(Collected data)
+---+

import Mathlib.Analysis.InnerProductSpace.Adjoint
import Mathlib.Analysis.Normed.Operator.Compact.Basic
import HarnessLib

/-!
# ENGINE-KL layer (K4d, algebra) for `SqueezedSkewness.TorusKL` (stmt-QuantumFields-23204, stub `stub_torusMixtureData`):
# THE KÄLLÉN–LEHMANN DATUM OF ONE REFERENCE STATE

Pure Hilbert-space algebra (Mathlib only), generic complex inner-product space `H`.  Given a self-adjoint positive `A` with a unit
eigenvector `A e = λ e`, `λ > 0`, a norm-preserving representation `W` of an additive group commuting with `A` and FIXING `e`, and a
vector `ξ` (in the application: `e` = a joint eigenvector of transfer operator and translations, `W` = the character-twisted translations,
`ξ = X'₀ e` the bond operator at the origin applied to `e`):
* §1 the rank-one projection `R v = ⟪e, v⟫ e`, the complementary projection `Π = 1 − R`, the operator `P = λ⁻¹ Π A Π` (self-adjoint,
  compact with `A`, positive, commuting with `W`, `P e = 0`, `P = λ⁻¹ A` on `e^⊥`);
* §2 ★ `inner_pow_mixture` — for `t, t' ≥ 1`:
  `⟪W x ξ, A^{t+t'} (W y ξ)⟫ = λ^{t+t'} (‖⟪e, ξ⟫‖² + ⟪P^{t−1} (W x ψ), P^{t'−1} (W y ψ)⟫)`, `ψ = P (ξ − ⟪e,ξ⟫ e)`
  — the VACUUM-TYPE ATOM `|⟪e,ξ⟫|²` splits off and the rest is a Gram matrix of the vectors `P^{t−1} W x ψ` (the per-reference-state form of
  `stub_torusMixtureData`); also `⟪e, W x ξ⟫ = ⟪e, ξ⟫`.
Seat `ym-line-fcl-p3` g16; theorems only; nothing about a summit, NT or the mass gap.  [folklore]
References: M. Reed, B. Simon, *Methods of Modern Mathematical Physics I* (1980), §VI [cite: ReedSimonI1980, Thm VI.16].
-/

set_option autoImplicit false

noncomputable section

open scoped InnerProductSpace ComplexConjugate

namespace Summit.QuantumFields.YangMills.Theorems.TorusKL.MixtureAlgebra

variable {H : Type*} [NormedAddCommGroup H] [InnerProductSpace ℂ H]

section RankOne

/-! ## §1 The projected operator `P = λ⁻¹ Π A Π` -/

/-- The rank-one map `R v = ⟪e, v⟫ e`. [folklore] -/
theorem rankOne_apply (e v : H) : ((innerSL ℂ e).smulRight e) v = ⟪e, v⟫_ℂ • e := by
  rw [ContinuousLinearMap.smulRight_apply, innerSL_apply_apply]

/-- `R e = e` for a unit vector. [folklore] -/
theorem rankOne_apply_self {e : H} (he : ‖e‖ = 1) : ((innerSL ℂ e).smulRight e) e = e := by
  rw [rankOne_apply, inner_self_eq_norm_sq_to_K, he]; simp

/-- `R v = 0` for `v ⊥ e`. [folklore] -/
theorem rankOne_apply_of_orthogonal {e v : H} (hv : ⟪e, v⟫_ℂ = 0) : ((innerSL ℂ e).smulRight e) v = 0 := by
  rw [rankOne_apply, hv, zero_smul]

/-- An operator fixing `e` and preserving norms commutes with `R`. [folklore] -/
theorem rankOne_comm {e : H} {W : H →L[ℂ] H} (hWe : W e = e) (hWadj : ∀ v, ⟪e, W v⟫_ℂ = ⟪e, v⟫_ℂ) :
    (innerSL ℂ e).smulRight e * W = W * (innerSL ℂ e).smulRight e := by
  ext v
  rw [mul_apply_eq_comp, mul_apply_eq_comp, rankOne_apply, rankOne_apply, hWadj, map_smul, hWe]

end RankOne

variable [CompleteSpace H] {A : H →L[ℂ] H} {e : H} {lam : ℝ}

/-- `R` is self-adjoint. [folklore] -/
theorem rankOne_isSelfAdjoint (e : H) : IsSelfAdjoint ((innerSL ℂ e).smulRight e) := by
  rw [ContinuousLinearMap.isSelfAdjoint_iff_isSymmetric]
  intro v w
  simp only [ContinuousLinearMap.coe_coe, rankOne_apply, inner_smul_left, inner_smul_right, inner_conj_symm]
  rw [mul_comm, ← inner_conj_symm e w]

/-- `A` maps `e^⊥` into `e^⊥` when `A e = λ e` and `A` is self-adjoint. [folklore] -/
theorem inner_apply_eq_zero_of_orthogonal (hA : IsSelfAdjoint A) (hAe : A e = (lam : ℂ) • e) {v : H} (hv : ⟪e, v⟫_ℂ = 0) :
    ⟪e, A v⟫_ℂ = 0 := by
  rw [← hA.adjoint_eq, ContinuousLinearMap.adjoint_inner_right, hAe, inner_smul_left, hv, mul_zero]

/-- ★ **The projected operator.**  With `Π = 1 − R`, `P := λ⁻¹ • (Π A Π)`: self-adjoint, compact if `A` is, `Re ⟪P v, v⟫ ≥ 0` if
`Re ⟪A v, v⟫ ≥ 0`, `P e = 0`, `P v = λ⁻¹ A v` and `⟪e, P v⟫ = 0` for `v ⊥ e`, and commuting with every operator `W` that fixes `e`,
satisfies `⟪e, W v⟫ = ⟪e, v⟫` and commutes with `A`. [folklore] -/
theorem projected_props (hA : IsSelfAdjoint A) (hAc : IsCompactOperator A) (hApos : ∀ v, 0 ≤ RCLike.re ⟪A v, v⟫_ℂ)
    (he : ‖e‖ = 1) (hAe : A e = (lam : ℂ) • e) (hlam : 0 < lam) :
    IsSelfAdjoint (((lam : ℂ)⁻¹) • ((1 - (innerSL ℂ e).smulRight e) * A * (1 - (innerSL ℂ e).smulRight e)) : H →L[ℂ] H) ∧
    IsCompactOperator (((lam : ℂ)⁻¹) • ((1 - (innerSL ℂ e).smulRight e) * A * (1 - (innerSL ℂ e).smulRight e)) : H →L[ℂ] H) ∧
    (∀ v, 0 ≤ RCLike.re ⟪(((lam : ℂ)⁻¹) • ((1 - (innerSL ℂ e).smulRight e) * A * (1 - (innerSL ℂ e).smulRight e)) : H →L[ℂ] H) v, v⟫_ℂ) ∧
    (((lam : ℂ)⁻¹) • ((1 - (innerSL ℂ e).smulRight e) * A * (1 - (innerSL ℂ e).smulRight e)) : H →L[ℂ] H) e = 0 ∧
    (∀ v, ⟪e, v⟫_ℂ = 0 →
      (((lam : ℂ)⁻¹) • ((1 - (innerSL ℂ e).smulRight e) * A * (1 - (innerSL ℂ e).smulRight e)) : H →L[ℂ] H) v = ((lam : ℂ)⁻¹) • A v) ∧
    (∀ v, ⟪e, v⟫_ℂ = 0 →
      ⟪e, (((lam : ℂ)⁻¹) • ((1 - (innerSL ℂ e).smulRight e) * A * (1 - (innerSL ℂ e).smulRight e)) : H →L[ℂ] H) v⟫_ℂ = 0) ∧
    (∀ W : H →L[ℂ] H, W e = e → (∀ v, ⟪e, W v⟫_ℂ = ⟪e, v⟫_ℂ) → A * W = W * A →
      (((lam : ℂ)⁻¹) • ((1 - (innerSL ℂ e).smulRight e) * A * (1 - (innerSL ℂ e).smulRight e)) : H →L[ℂ] H) * W =
        W * (((lam : ℂ)⁻¹) • ((1 - (innerSL ℂ e).smulRight e) * A * (1 - (innerSL ℂ e).smulRight e)) : H →L[ℂ] H)) := by
  have hPisa : IsSelfAdjoint (1 - (innerSL ℂ e).smulRight e : H →L[ℂ] H) := (IsSelfAdjoint.one _).sub (rankOne_isSelfAdjoint e)
  have hPie : (1 - (innerSL ℂ e).smulRight e : H →L[ℂ] H) e = 0 := by
    rw [sub_apply, one_apply_eq_self, rankOne_apply_self he, sub_self]
  have hPiv : ∀ v, ⟪e, v⟫_ℂ = 0 → (1 - (innerSL ℂ e).smulRight e : H →L[ℂ] H) v = v := fun v hv => by
    rw [sub_apply, one_apply_eq_self, rankOne_apply_of_orthogonal hv, sub_zero]
  have hPiorth : ∀ v, ⟪e, (1 - (innerSL ℂ e).smulRight e : H →L[ℂ] H) v⟫_ℂ = 0 := fun v => by
    rw [sub_apply, one_apply_eq_self, rankOne_apply, inner_sub_right, inner_smul_right,
      inner_self_eq_norm_sq_to_K, he]
    simp
  have hMsa : IsSelfAdjoint ((1 - (innerSL ℂ e).smulRight e) * A * (1 - (innerSL ℂ e).smulRight e) : H →L[ℂ] H) :=
    IsSelfAdjoint.conjugate_self hA hPisa
  have hMsym := (ContinuousLinearMap.isSelfAdjoint_iff_isSymmetric.1 hMsa)
  have hPisym := (ContinuousLinearMap.isSelfAdjoint_iff_isSymmetric.1 hPisa)
  have hlamc : ((lam : ℂ)⁻¹) = (((lam⁻¹ : ℝ)) : ℂ) := by push_cast; rfl
  refine ⟨?_, ?_, ?_, ?_, ?_, ?_, ?_⟩
  · -- self-adjoint
    rw [ContinuousLinearMap.isSelfAdjoint_iff_isSymmetric]
    intro v w
    have h := hMsym v w
    simp only [ContinuousLinearMap.coe_coe] at h
    simp only [ContinuousLinearMap.coe_coe, _root_.smul_apply, inner_smul_left, inner_smul_right]
    rw [h, hlamc, Complex.conj_ofReal]
  · -- compact
    exact ((hAc.comp_clm (1 - (innerSL ℂ e).smulRight e)).clm_comp (1 - (innerSL ℂ e).smulRight e)).smul ((lam : ℂ)⁻¹)
  · -- positive
    intro v
    rw [_root_.smul_apply, inner_smul_left, hlamc, Complex.conj_ofReal, mul_apply_eq_comp,
      mul_apply_eq_comp, ← ContinuousLinearMap.coe_coe, hPisym, ContinuousLinearMap.coe_coe]
    have hp := hApos ((1 - (innerSL ℂ e).smulRight e : H →L[ℂ] H) v)
    rw [RCLike.re_to_complex] at hp ⊢
    rw [Complex.re_ofReal_mul]
    exact mul_nonneg (inv_nonneg.2 hlam.le) hp
  · -- `P e = 0`
    rw [_root_.smul_apply, mul_apply_eq_comp, mul_apply_eq_comp, hPie, map_zero, map_zero,
      smul_zero]
  · -- on `e^⊥`
    intro v hv
    rw [_root_.smul_apply, mul_apply_eq_comp, mul_apply_eq_comp, hPiv v hv,
      hPiv _ (inner_apply_eq_zero_of_orthogonal hA hAe hv)]
  · intro v _
    rw [_root_.smul_apply, inner_smul_right, mul_apply_eq_comp, mul_apply_eq_comp, hPiorth,
      mul_zero]
  · -- commutation
    intro W hWe hWadj hAW
    have hRW := rankOne_comm hWe hWadj
    have hPiW : (1 - (innerSL ℂ e).smulRight e : H →L[ℂ] H) * W = W * (1 - (innerSL ℂ e).smulRight e) := by
      rw [sub_mul, mul_sub, one_mul, mul_one, hRW]
    rw [smul_mul_assoc, mul_smul_comm]
    congr 1
    calc (1 - (innerSL ℂ e).smulRight e : H →L[ℂ] H) * A * (1 - (innerSL ℂ e).smulRight e) * W
        = (1 - (innerSL ℂ e).smulRight e) * A * ((1 - (innerSL ℂ e).smulRight e) * W) := by rw [mul_assoc]
      _ = (1 - (innerSL ℂ e).smulRight e) * (A * W) * (1 - (innerSL ℂ e).smulRight e) := by
          rw [hPiW]; simp only [mul_assoc]
      _ = ((1 - (innerSL ℂ e).smulRight e) * W) * A * (1 - (innerSL ℂ e).smulRight e) := by
          rw [hAW]; simp only [mul_assoc]
      _ = W * ((1 - (innerSL ℂ e).smulRight e) * A * (1 - (innerSL ℂ e).smulRight e)) := by
          rw [hPiW]; simp only [mul_assoc]

/-! ## §2 The mixture identity of one reference state -/

variable {Γ : Type*} [AddCommGroup Γ]

omit [CompleteSpace H] in
/-- For a norm-preserving representation `⟪W γ u, v⟫ = ⟪u, W (−γ) v⟫`. [folklore] -/
theorem inner_rep_left' (W : Γ → H →L[ℂ] H) (hW0 : W 0 = 1) (hWadd : ∀ γ γ', W (γ + γ') = W γ * W γ')
    (hWnorm : ∀ γ v, ‖W γ v‖ = ‖v‖) (γ : Γ) (u v : H) : ⟪W γ u, v⟫_ℂ = ⟪u, W (-γ) v⟫_ℂ := by
  have hiso : ∀ x y : H, ⟪W γ x, W γ y⟫_ℂ = ⟪x, y⟫_ℂ := (LinearMap.norm_map_iff_inner_map_map (W γ)).1 (hWnorm γ)
  have h1 : W γ (W (-γ) v) = v := by
    rw [← mul_apply_eq_comp, ← hWadd, add_neg_cancel, hW0, one_apply_eq_self]
  calc ⟪W γ u, v⟫_ℂ = ⟪W γ u, W γ (W (-γ) v)⟫_ℂ := by rw [h1]
    _ = ⟪u, W (-γ) v⟫_ℂ := hiso u _

omit [CompleteSpace H] in
/-- If `W` fixes `e` then `⟪e, W γ v⟫ = ⟪e, v⟫`. [folklore] -/
theorem inner_rep_fixed (W : Γ → H →L[ℂ] H) (hW0 : W 0 = 1) (hWadd : ∀ γ γ', W (γ + γ') = W γ * W γ')
    (hWnorm : ∀ γ v, ‖W γ v‖ = ‖v‖) (hWe : ∀ γ, W γ e = e) (γ : Γ) (v : H) : ⟪e, W γ v⟫_ℂ = ⟪e, v⟫_ℂ := by
  rw [← inner_conj_symm, inner_rep_left' W hW0 hWadd hWnorm, hWe, inner_conj_symm]

/-- Powers of `P` on `e^⊥`: `P^j v = λ^{-j} A^j v` and `P^j v ⊥ e` for `v ⊥ e`. [folklore] -/
theorem pow_projected_of_orthogonal (hA : IsSelfAdjoint A) (hAe : A e = (lam : ℂ) • e) {P : H →L[ℂ] H}
    (hPv : ∀ v, ⟪e, v⟫_ℂ = 0 → P v = ((lam : ℂ)⁻¹) • A v) (j : ℕ) {v : H} (hv : ⟪e, v⟫_ℂ = 0) :
    (P ^ j) v = ((lam : ℂ)⁻¹) ^ j • (A ^ j) v ∧ ⟪e, (A ^ j) v⟫_ℂ = 0 := by
  induction j with
  | zero => simp [hv]
  | succ j ih =>
    obtain ⟨ih1, ih2⟩ := ih
    refine ⟨?_, ?_⟩
    · rw [pow_succ', pow_succ', pow_succ', mul_apply_eq_comp, mul_apply_eq_comp, ih1, map_smul,
        hPv _ ih2, smul_smul, mul_comm]
    · rw [pow_succ', mul_apply_eq_comp]
      exact inner_apply_eq_zero_of_orthogonal hA hAe ih2

/-- ★ **THE KÄLLÉN–LEHMANN DATUM OF ONE REFERENCE STATE.**  Let `A` be self-adjoint with unit eigenvector `A e = λ e`, `λ > 0`, let `W`
be a norm-preserving representation commuting with `A` and fixing `e`, let `P` satisfy `P v = λ⁻¹ A v` on `e^⊥`, be self-adjoint
and commute with `W`.  Then for every `ξ` and `t, t' ≥ 1`:
`⟪W x ξ, A^{t+t'} (W y ξ)⟫ = λ^{t+t'} (|⟪e, ξ⟫|² + ⟪P^{t−1} (W x ψ), P^{t'−1} (W y ψ)⟫)` with `ψ = P (ξ − ⟪e,ξ⟫ e)`. [folklore] -/
theorem inner_pow_mixture (hA : IsSelfAdjoint A) (he : ‖e‖ = 1) (hAe : A e = (lam : ℂ) • e) (hlam : 0 < lam)
    (W : Γ → H →L[ℂ] H) (hW0 : W 0 = 1) (hWadd : ∀ γ γ', W (γ + γ') = W γ * W γ') (hWnorm : ∀ γ v, ‖W γ v‖ = ‖v‖)
    (hWe : ∀ γ, W γ e = e) (hAW : ∀ γ, A * W γ = W γ * A)
    {P : H →L[ℂ] H} (hPsa : IsSelfAdjoint P) (hPv : ∀ v, ⟪e, v⟫_ℂ = 0 → P v = ((lam : ℂ)⁻¹) • A v)
    (hPW : ∀ γ, P * W γ = W γ * P) (ξ : H) (x y : Γ) {t t' : ℕ}
    (ht : 1 ≤ t) (ht' : 1 ≤ t') :
    ⟪W x ξ, (A ^ (t + t')) (W y ξ)⟫_ℂ =
      ((lam : ℂ) ^ (t + t')) * ((‖⟪e, ξ⟫_ℂ‖ ^ 2 : ℝ) +
        ⟪(P ^ (t - 1)) (W x (P (ξ - ⟪e, ξ⟫_ℂ • e))), (P ^ (t' - 1)) (W y (P (ξ - ⟪e, ξ⟫_ℂ • e)))⟫_ℂ) := by
  -- the orthogonal decomposition `ξ = γ₀ e + ξ⊥`
  set γ₀ : ℂ := ⟪e, ξ⟫_ℂ with hγ₀
  set ξ' : H := ξ - γ₀ • e with hξ'
  have he2 : ⟪e, e⟫_ℂ = 1 := by rw [inner_self_eq_norm_sq_to_K, he]; simp
  have hξ'orth : ⟪e, ξ'⟫_ℂ = 0 := by rw [hξ', inner_sub_right, inner_smul_right, he2, mul_one, sub_self]
  have hξdec : ξ = γ₀ • e + ξ' := by rw [hξ']; abel
  have hAsym := ContinuousLinearMap.isSelfAdjoint_iff_isSymmetric.1 hA
  have hPsym := ContinuousLinearMap.isSelfAdjoint_iff_isSymmetric.1 hPsa
  -- powers of `A` on `e` and self-adjointness of powers
  have hApow_e : ∀ j : ℕ, (A ^ j) e = ((lam : ℂ) ^ j) • e := fun j => by
    induction j with
    | zero => simp
    | succ j ih => rw [pow_succ', mul_apply_eq_comp, ih, map_smul, hAe, smul_smul, pow_succ, mul_comm]
  have hApow_sa : ∀ j : ℕ, IsSelfAdjoint (A ^ j) := fun j => hA.pow j
  have hPpow_sa : ∀ j : ℕ, IsSelfAdjoint (P ^ j) := fun j => hPsa.pow j
  -- `W` preserves orthogonality to `e`
  have hWorth : ∀ γ v, ⟪e, v⟫_ℂ = 0 → ⟪e, W γ v⟫_ℂ = 0 := fun γ v hv => by
    rw [inner_rep_fixed W hW0 hWadd hWnorm hWe, hv]
  -- `A^j` commutes with `W`, `P^j` commutes with `W`
  have hApowW : ∀ (j : ℕ) γ, (A ^ j) * W γ = W γ * (A ^ j) := fun j γ => by
    induction j with
    | zero => simp
    | succ j ih => rw [pow_succ, mul_assoc, hAW, ← mul_assoc, ih, mul_assoc]
  have hPpowW : ∀ (j : ℕ) γ, (P ^ j) * W γ = W γ * (P ^ j) := fun j γ => by
    induction j with
    | zero => simp
    | succ j ih => rw [pow_succ, mul_assoc, hPW, ← mul_assoc, ih, mul_assoc]
  -- expand
  set m := t + t' with hm
  have hWx : W x ξ = γ₀ • e + W x ξ' := by rw [hξdec, map_add, map_smul, hWe]
  have hWy : (A ^ m) (W y ξ) = (γ₀ * (lam : ℂ) ^ m) • e + (A ^ m) (W y ξ') := by
    rw [hξdec, map_add, map_smul, hWe, map_add, map_smul, hApow_e, smul_smul]
  have hcross1 : ⟪e, (A ^ m) (W y ξ')⟫_ℂ = 0 := by
    rw [← (hApow_sa m).adjoint_eq, ContinuousLinearMap.adjoint_inner_right, hApow_e, inner_smul_left, hWorth y _ hξ'orth, mul_zero]
  have hcross2 : ⟪W x ξ', e⟫_ℂ = 0 := by
    rw [← inner_conj_symm, hWorth x _ hξ'orth, map_zero]
  -- the orthogonal part: `A^m = λ^m P^m` on `e^⊥`, then split the power
  have hWyorth : ⟪e, W y ξ'⟫_ℂ = 0 := hWorth y _ hξ'orth
  obtain ⟨hPm, -⟩ := pow_projected_of_orthogonal hA hAe hPv m hWyorth
  have hAm : (A ^ m) (W y ξ') = ((lam : ℂ) ^ m) • (P ^ m) (W y ξ') := by
    rw [hPm, smul_smul, ← mul_pow, mul_inv_cancel₀ (by exact_mod_cast hlam.ne'), one_pow, one_smul]
  have hsplit : ⟪W x ξ', (P ^ m) (W y ξ')⟫_ℂ =
      ⟪(P ^ (t - 1)) (W x (P ξ')), (P ^ (t' - 1)) (W y (P ξ'))⟫_ℂ := by
    obtain ⟨a, rfl⟩ : ∃ a, t = a + 1 := ⟨t - 1, by omega⟩
    obtain ⟨a', rfl⟩ : ∃ a', t' = a' + 1 := ⟨t' - 1, by omega⟩
    simp only [Nat.add_sub_cancel]
    have h1 : (P ^ m) = (P ^ (a + 1)) * (P ^ (a' + 1)) := by rw [← pow_add]
    have hPWv : ∀ γ (v : H), P (W γ v) = W γ (P v) := fun γ v => by
      rw [← mul_apply_eq_comp, hPW, mul_apply_eq_comp]
    rw [h1, mul_apply_eq_comp, ← ContinuousLinearMap.adjoint_inner_left, (hPpow_sa (a + 1)).adjoint_eq, pow_succ, pow_succ,
      mul_apply_eq_comp, mul_apply_eq_comp, hPWv, hPWv]
  have key : ⟪γ₀ • e + W x ξ', (γ₀ * (lam : ℂ) ^ m) • e + (A ^ m) (W y ξ')⟫_ℂ =
      conj γ₀ * (γ₀ * (lam : ℂ) ^ m) + ⟪W x ξ', (A ^ m) (W y ξ')⟫_ℂ := by
    simp only [inner_add_left, inner_add_right, inner_smul_left, inner_smul_right]
    rw [he2, hcross1, hcross2]; ring
  rw [hWx, hWy, key, hAm, inner_smul_right, hsplit]
  have hn : (((‖γ₀‖ ^ 2 : ℝ)) : ℂ) = conj γ₀ * γ₀ := by rw [RCLike.conj_mul]; norm_cast
  rw [hn]; ring

end Summit.QuantumFields.YangMills.Theorems.TorusKL.MixtureAlgebra

end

+---+

WHAT YOU HAVE TO DO
What is asked for is an exact copy of the lines above from the one containing "References: M. Reed, B." through the one containing "The rank-one map", and only those.

THE ANSWER
References: M. Reed, B. Simon, *Methods of Modern Mathematical Physics I* (1980), §VI [cite: ReedSimonI1980, Thm VI.16].
-/

set_option autoImplicit false

noncomputable section

open scoped InnerProductSpace ComplexConjugate

namespace Summit.QuantumFields.YangMills.Theorems.TorusKL.MixtureAlgebra

variable {H : Type*} [NormedAddCommGroup H] [InnerProductSpace ℂ H]

section RankOne

/-! ## §1 The projected operator `P = λ⁻¹ Π A Π` -/

/-- The rank-one map `R v = ⟪e, v⟫ e`. [folklore] -/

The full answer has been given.